Xencor reports interim positive results from Phase II trial of XmAb5871 for IgG4-RD

18th June 2017 (Last Updated June 18th, 2017 18:30)

Biopharmaceutical firm Xencor has reported interim positive results from the Phase II clinical trial of XmAb5871 for the treatment of patients with active IgG4-Related Disease (IgG4-RD).

Biopharmaceutical firm Xencor has reported interim positive results from the Phase II clinical trial of XmAb5871 for the treatment of patients with active IgG4-Related Disease (IgG4-RD).

XmAb5871 is a monoclonal antibody currently being developed to target CD19 using its variable domain and the XmAb immune inhibitor-Fc domain for targeting a FcγRIIb receptor known to inhibit B-cell function.

The results from the ongoing, open-label, single-arm, pilot Phase II trial indicated that 93% of the total 15 patients demonstrated a response to therapy, including 12 subjects who responded within two weeks after receiving the first dose.

The trial assessed the safety, tolerability, pharmacokinetics and immunogenicity of an intravenous infusion of XmAb5871 every other week over six months.

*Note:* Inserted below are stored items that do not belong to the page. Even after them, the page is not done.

import Summits.QuantumAdvantage.QuantumAdvantage.Theorems.OddPrimeWalkDesignConfig
import Summits.QuantumAdvantage.QuantumAdvantage.Theses.OddPrimeWalk

/-!
# Item stmt-QuantumAdvantage-24031 `FarDegreePairLaw` — the FAR-DEGREE PAIR LAW of the u-walk game (route OddPrimeWalk, support, rank 9)

Cell qa-qnc0; planner qa-qnc0-p2 g29 (ROUND-29 §4, THM 29-A(iii)); prover qn-prover-3 g18.

THEOREM (`oddPrimeWalk_farDegreePairLaw`).  For every `d` there are `θ_d < 1` and `m₀` (here `m₀ = gLen d = 3(d+1) + 3·2^(d+1)`,
`θ_d = 1 − 2^(−2·gLen d)/(3(2^(d+1)−1))²`) such that: if across a separator `m` (both sides `≥ m₀` bits) every cut `g ≤ m` has
`𝔽₂`-degree `≤ d` in the bits `≥ m` and every cut `g > m` has `𝔽₂`-degree `≤ d` in the bits `< m` (filed as vanishing `(d+1)`-subcube
parities; own side arbitrary), then `#WIN ≤ θ_d·2ⁿ`.

PROOF.  `design_exists_lose` (file `OddPrimeWalkDesignConfig`) for the designs with bases `rA = extS SA gA`, `rB = extS SB gB`
parametrised by the free near bits `SA = [0, m − gLen d)` and the free far bits `SB = [m + gLen d, n)`; AVERAGING
(`pow_le_card_lose_design`): every parameter pair has a lost slot pair, each slot pair is injective in the parameters
(`glue_inj`, `addV_right_cancel`, `extS_injective`), so `2^(m−gLen d)·2^(n−m−gLen d) ≤ |ι|²·#LOSE` by double counting; arithmetic.
WHAT THIS IS NOT: instrument — the method is intrinsically bounded-far-degree (mod-5 hyperplane indicators span all Boolean functions
over 𝔽₂, ROUND-29 §4.6) and does not touch the dense cruxes 23029/23109; the constant is not optimised; separation NOT moved.
-/

namespace Summit.QuantumAdvantage.AdviceFreeQNC0.OddConfig

open Finset Classical

variable {n : ℕ}

/-! ### §1 Injectivity of the design parametrisation -/

/-- extension by zero is injective. -/
theorem extS_injective (S : Finset (Fin n)) : Function.Injective (extS S) := by
  intro g g' h; funext q
  have := congrFun h (S.equivFin.symm q).1
  rwa [extS_apply_symm, extS_apply_symm] at this

/-- `glue` separates a near-supported first argument and a far-supported second argument. -/
theorem glue_inj {m : ℕ} {s s' t t' : Fin n → Bool}
    (hs : ∀ k : Fin n, ¬ k.val < m → s k = false) (hs' : ∀ k : Fin n, ¬ k.val < m → s' k = false)
    (ht : ∀ k : Fin n, k.val < m → t k = false) (ht' : ∀ k : Fin n, k.val < m → t' k = false)
    (h : glue m s t = glue m s' t') : s = s' ∧ t = t' := by
  constructor
  · funext k
    by_cases hk : k.val < m
    · have := congrFun h k; simpa [glue, hk] using this
    · rw [hs k hk, hs' k hk]
  · funext k
    by_cases hk : k.val < m
    · rw [ht k hk, ht' k hk]
    · have := congrFun h k; simpa [glue, hk] using this

/-- right cancellation of `addV`. -/
theorem addV_right_cancel {s s' v : Fin n → Bool} (h : addV s v = addV s' v) : s = s' := by
  have h2 : addV (addV s v) v = addV (addV s' v) v := by rw [h]
  rwa [addV_assoc, addV_self, addV_zeroV, addV_assoc, addV_self, addV_zeroV] at h2

/-! ### §2 Averaging over the design parametrisation -/

section Averaging

variable {m d : ℕ} (c : ℕ) (y : Fin (n + 1) → (Fin n → Bool) → Bool)

/-- **AVERAGING.**  With the designs of `design_exists_lose` parametrised by the free near bits (below `m − gLen d`) and the
free far bits (from `m + gLen d` on), every parameter pair has a lost slot pair and each slot pair is injective in the parameters:
`2^{m − gLen d}·2^{n − m − gLen d} ≤ |ι|²·#LOSE`. -/
theorem pow_le_card_lose_design (hgm : gLen d ≤ m) (hnB : m + gLen d ≤ n)
    (hfarA : ∀ g : Fin (n + 1), g.val ≤ m → ∀ u : Fin n → Bool, ∀ S : Finset (Fin n), S.card = d + 1 →
      (∀ i ∈ S, m ≤ i.val) →
      (S.powerset.filter fun T => y g (fun i => Bool.xor (u i) (decide (i ∈ T))) = true).card % 2 = 0)
    (hfarB : ∀ g : Fin (n + 1), m < g.val → ∀ u : Fin n → Bool, ∀ S : Finset (Fin n), S.card = d + 1 →
      (∀ i ∈ S, i.val < m) →
      (S.powerset.filter fun T => y g (fun i => Bool.xor (u i) (decide (i ∈ T))) = true).card % 2 = 0) :
    2 ^ (m - gLen d) * 2 ^ (n - (m + gLen d)) ≤
      (Fintype.card (Fin 3 × NW (d + 1)) * Fintype.card (Fin 3 × NW (d + 1))) *
        (univ.filter fun u : Fin n → Bool => ¬ ringWinU c y u = true).card := by
  have hnA : (m - gLen d) + gLen d ≤ n := by omega
  set SA : Finset (Fin n) := ivl n 0 (m - gLen d) with hSA
  set SB : Finset (Fin n) := ivl n (m + gLen d) (n - (m + gLen d)) with hSB
  have hcA : SA.card = m - gLen d := card_ivl (by omega)
  have hcB : SB.card = n - (m + gLen d) := card_ivl (by omega)
  -- the slots and the glued points
  set slotA : ((Fin SA.card → Bool) × (Fin SB.card → Bool)) → Fin 3 × NW (d + 1) → Fin n → Bool :=
    fun x i => addV (extS SA x.1) (fsum (frame hnA i.1) i.2.1) with hslotA
  set slotB : ((Fin SA.card → Bool) × (Fin SB.card → Bool)) → Fin 3 × NW (d + 1) → Fin n → Bool :=
    fun x j => addV (extS SB x.2) (fsum (frame hnB j.1) j.2.1) with hslotB
  set R : ((Fin SA.card → Bool) × (Fin SB.card → Bool)) → (Fin 3 × NW (d + 1)) × (Fin 3 × NW (d + 1)) → Prop :=
    fun x ij => ringWinU c y (glue m (slotA x ij.1) (slotB x ij.2)) = false with hR
  -- supports of the bases
  have hrA : ∀ (gA : Fin SA.card → Bool) (k : Fin n), extS SA gA k = true → k.val < m - gLen d := by
    intro gA k hk
    have : k ∈ SA := by by_contra h; rw [extS_apply_not_mem _ h] at hk; exact Bool.false_ne_true hk
    rw [hSA, ivl, mem_filter] at this; omega
  have hrB : ∀ (gB : Fin SB.card → Bool) (k : Fin n), extS SB gB k = true → m + gLen d ≤ k.val := by
    intro gB k hk
    have : k ∈ SB := by by_contra h; rw [extS_apply_not_mem _ h] at hk; exact Bool.false_ne_true hk
    rw [hSB, ivl, mem_filter] at this; omega
  have hsA : ∀ (t : Fin 3) (W : Finset (Fin (d + 1))) (k : Fin n), fsum (frame hnA t) W k = true → k.val < m := by
    intro t W k hk
    have := (fsum_supp (frame hnA t) (fun j k hk => frame_supp hnA t j k hk) W k hk).2; omega
  have hsB : ∀ (t : Fin 3) (W : Finset (Fin (d + 1))) (k : Fin n), fsum (frame hnB t) W k = true → m ≤ k.val := by
    intro t W k hk
    have := (fsum_supp (frame hnB t) (fun j k hk => frame_supp hnB t j k hk) W k hk).1; omega
  have hslotA_near : ∀ x i (k : Fin n), ¬ k.val < m → slotA x i k = false := by
    intro x i k hk
    have h1 : extS SA x.1 k = false := by
      by_contra h; have := hrA x.1 k (by simpa using h); omega
    have h2 : fsum (frame hnA i.1) i.2.1 k = false := by
      by_contra h; have := hsA i.1 i.2.1 k (by simpa using h); omega
    simp [hslotA, addV, h1, h2]
  have hslotB_far : ∀ x j (k : Fin n), k.val < m → slotB x j k = false := by
    intro x j k hk
    have h1 : extS SB x.2 k = false := by
      by_contra h; have := hrB x.2 k (by simpa using h); omega
    have h2 : fsum (frame hnB j.1) j.2.1 k = false := by
      by_contra h; have := hsB j.1 j.2.1 k (by simpa using h); omega
    simp [hslotB, addV, h1, h2]
  -- (1) every parameter pair has a lost slot pair
  have h1 : ∀ x, 1 ≤ (univ.filter fun ij => R x ij).card := by
    intro x
    obtain ⟨i, j, hij⟩ := design_exists_lose c y hgm hnB hfarA hfarB (extS SA x.1) (extS SB x.2) (hrA x.1) (hrB x.2)
    exact card_pos.mpr ⟨(i, j), mem_filter.mpr ⟨mem_univ _, hij⟩⟩
  -- (2) each slot pair is injective in the parameters and lands in the lost inputs
  have h2 : ∀ ij, (univ.filter fun x => R x ij).card ≤ (univ.filter fun u : Fin n → Bool => ¬ ringWinU c y u = true).card := by
    intro ij
    refine card_le_card_of_injOn (fun x => glue m (slotA x ij.1) (slotB x ij.2)) ?_ ?_
    · intro x hx
      have h := (mem_filter.mp (mem_coe.mp hx)).2
      exact mem_coe.mpr (mem_filter.mpr ⟨mem_univ _, by rw [h]; exact Bool.false_ne_true⟩)
    · intro x _ x' _ he
      obtain ⟨ha, hb⟩ := glue_inj (hslotA_near x ij.1) (hslotA_near x' ij.1) (hslotB_far x ij.2) (hslotB_far x' ij.2) he
      exact Prod.ext (extS_injective SA (addV_right_cancel ha)) (extS_injective SB (addV_right_cancel hb))
  -- (3) double count
  calc 2 ^ (m - gLen d) * 2 ^ (n - (m + gLen d))
      = (univ : Finset ((Fin SA.card → Bool) × (Fin SB.card → Bool))).card := by
        rw [card_univ, Fintype.card_prod, Fintype.card_fun, Fintype.card_fun, Fintype.card_bool, Fintype.card_fin,
          Fintype.card_fin, hcA, hcB]
    _ = ∑ x : (Fin SA.card → Bool) × (Fin SB.card → Bool), 1 := by rw [sum_const, smul_eq_mul, mul_one]
    _ ≤ ∑ x : (Fin SA.card → Bool) × (Fin SB.card → Bool), (univ.filter fun ij => R x ij).card := sum_le_sum fun x _ => h1 x
    _ = ∑ ij : (Fin 3 × NW (d + 1)) × (Fin 3 × NW (d + 1)), (univ.filter fun x => R x ij).card := by
        simp_rw [card_filter]; exact sum_comm
    _ ≤ ∑ ij : (Fin 3 × NW (d + 1)) × (Fin 3 × NW (d + 1)),
          (univ.filter fun u : Fin n → Bool => ¬ ringWinU c y u = true).card := sum_le_sum fun ij _ => h2 ij
    _ = _ := by rw [sum_const, smul_eq_mul, card_univ, Fintype.card_prod]

end Averaging

/-! ### §3 The far-degree pair law -/

/-- **FAR-DEGREE PAIR LAW** (item stmt-QuantumAdvantage-24031, engine form): for every `d`, with
`θ_d = 1 − 2^{−2·gLen d}/(3(2^{d+1}−1))²` and `m₀ = gLen d`. -/
theorem farDegreePairLaw_card (d : ℕ) : ∃ θ : ℝ, θ < 1 ∧ ∃ m₀ : ℕ, ∀ n m c : ℕ,
    ∀ y : Fin (n + 1) → (Fin n → Bool) → Bool, m₀ ≤ m → m + m₀ ≤ n →
    (∀ g : Fin (n + 1), g.val ≤ m → ∀ u : Fin n → Bool, ∀ S : Finset (Fin n), S.card = d + 1 →
      (∀ i ∈ S, m ≤ i.val) →
      (S.powerset.filter fun T => y g (fun i => Bool.xor (u i) (decide (i ∈ T))) = true).card % 2 = 0) →
    (∀ g : Fin (n + 1), m < g.val → ∀ u : Fin n → Bool, ∀ S : Finset (Fin n), S.card = d + 1 →
      (∀ i ∈ S, i.val < m) →
      (S.powerset.filter fun T => y g (fun i => Bool.xor (u i) (decide (i ∈ T))) = true).card % 2 = 0) →
    ((univ.filter fun u : Fin n → Bool => Summit.QuantumAdvantage.AdviceFreeQNC0.ringWinU c y u = true).card : ℝ)
      ≤ θ * (2 : ℝ) ^ n := by
  set K : ℝ := ((Fintype.card (Fin 3 × NW (d + 1)) * Fintype.card (Fin 3 × NW (d + 1)) : ℕ) : ℝ) with hK
  have hKpos : 0 < K := by
    rw [hK]; have h := card_index_odd d
    have : 0 < Fintype.card (Fin 3 × NW (d + 1)) := by omega
    exact_mod_cast Nat.mul_pos this this
  have hθ : 1 - (2 : ℝ)⁻¹ ^ (2 * gLen d) / K < 1 := by
    have : (0 : ℝ) < (2 : ℝ)⁻¹ ^ (2 * gLen d) / K := by positivity
    linarith
  refine ⟨1 - (2 : ℝ)⁻¹ ^ (2 * gLen d) / K, hθ, gLen d, ?_⟩
  intro n m c y hm hmn hA hB
  have hmain := pow_le_card_lose_design (n := n) c y hm hmn hA hB
  have hmainR : (2 : ℝ) ^ (m - gLen d) * (2 : ℝ) ^ (n - (m + gLen d))
      ≤ K * ((univ.filter fun u : Fin n → Bool => ¬ ringWinU c y u = true).card : ℝ) := by
    rw [hK]; exact_mod_cast hmain
  have htot : ((univ.filter fun u : Fin n → Bool => ringWinU c y u = true).card : ℝ)
      + ((univ.filter fun u : Fin n → Bool => ¬ ringWinU c y u = true).card : ℝ) = (2 : ℝ) ^ n := by
    have h := card_filter_add_card_filter_not (s := (univ : Finset (Fin n → Bool)))
      (fun u : Fin n → Bool => ringWinU c y u = true)
    rw [card_univ, Fintype.card_fun, Fintype.card_bool, Fintype.card_fin] at h
    exact_mod_cast h
  have hpow : (2 : ℝ) ^ (m - gLen d) * (2 : ℝ) ^ (n - (m + gLen d)) = (2 : ℝ)⁻¹ ^ (2 * gLen d) * (2 : ℝ) ^ n := by
    have e1 : (2 : ℝ) ^ (m - gLen d) * (2 : ℝ) ^ (n - (m + gLen d)) = (2 : ℝ) ^ (n - 2 * gLen d) := by
      rw [← pow_add]; congr 1; omega
    have e2 : (2 : ℝ) ^ n = (2 : ℝ) ^ (2 * gLen d) * (2 : ℝ) ^ (n - 2 * gLen d) := by
      rw [← pow_add]; congr 1; omega
    rw [e1, e2, ← mul_assoc, inv_pow, inv_mul_cancel₀ (by positivity), one_mul]
  rw [hpow] at hmainR
  have hlose : (2 : ℝ)⁻¹ ^ (2 * gLen d) / K * (2 : ℝ) ^ n
      ≤ ((univ.filter fun u : Fin n → Bool => ¬ ringWinU c y u = true).card : ℝ) := by
    rw [div_mul_eq_mul_div, div_le_iff₀ hKpos]; linarith
  have : ((univ.filter fun u : Fin n → Bool => ringWinU c y u = true).card : ℝ)
      ≤ (2 : ℝ) ^ n - (2 : ℝ)⁻¹ ^ (2 * gLen d) / K * (2 : ℝ) ^ n := by linarith
  linarith [this]

end Summit.QuantumAdvantage.AdviceFreeQNC0.OddConfig

namespace Summit.QuantumAdvantage.QuantumAdvantage.Theorems

set_option linter.dupNamespace false

/-- **Item stmt-QuantumAdvantage-24031 `FarDegreePairLaw` (route OddPrimeWalk, support, rank 9; planner qa-qnc0-p2 g29 ROUND-29 §4,
THM 29-A(iii); prover qn-prover-3 g18).**  For every `d` there are `θ_d < 1` and `m₀` such that if across a separator `m`
(both sides `≥ m₀`) every cut has `𝔽₂`-degree `≤ d` in the bits of the OTHER side, then `#WIN ≤ θ_d·2ⁿ`. -/
theorem oddPrimeWalk_farDegreePairLaw : Summit.QuantumAdvantage.QuantumAdvantage.Theses.OddPrimeWalk.FarDegreePairLaw := by
  intro d
  exact Summit.QuantumAdvantage.AdviceFreeQNC0.OddConfig.farDegreePairLaw_card d

end Summit.QuantumAdvantage.QuantumAdvantage.Theorems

The primary endpoint of the trial is the proportion of patients on day 169 who showed an improved disease activity score.

"The response to XmAb5871 therapy was found to be greater than or equal to a two-point decrease in the IgG4-RD RI."

Xencor chief medical officer Paul Foster said: “We continue to be very encouraged by the rapid initial response in IgG4-RD disease activity observed in this interim data set, in which now 14 of 15 patients evaluated for IgG4-RD responder index (RI) achieved a response, with initial responses typically occurring after the first dose and deepening over time."

The response to XmAb5871 therapy was found to be greater than or equal to a two-point decrease in the IgG4-RD RI.

At two weeks after the last dose, five patients were reported to have an IgG4-RD RI of 0 and were not on corticosteroid therapy between two-six months. A sixth patient achieved remission later in the post-therapy follow-up period.

The circulating CD19+ plasmablast levels and the numbers of circulating SLAMF7+ CD4+ cytotoxic T-lymphocytes were found to be lowered following treatment with XmAb5871.

The final data from the trial is expected to be available within the coming months.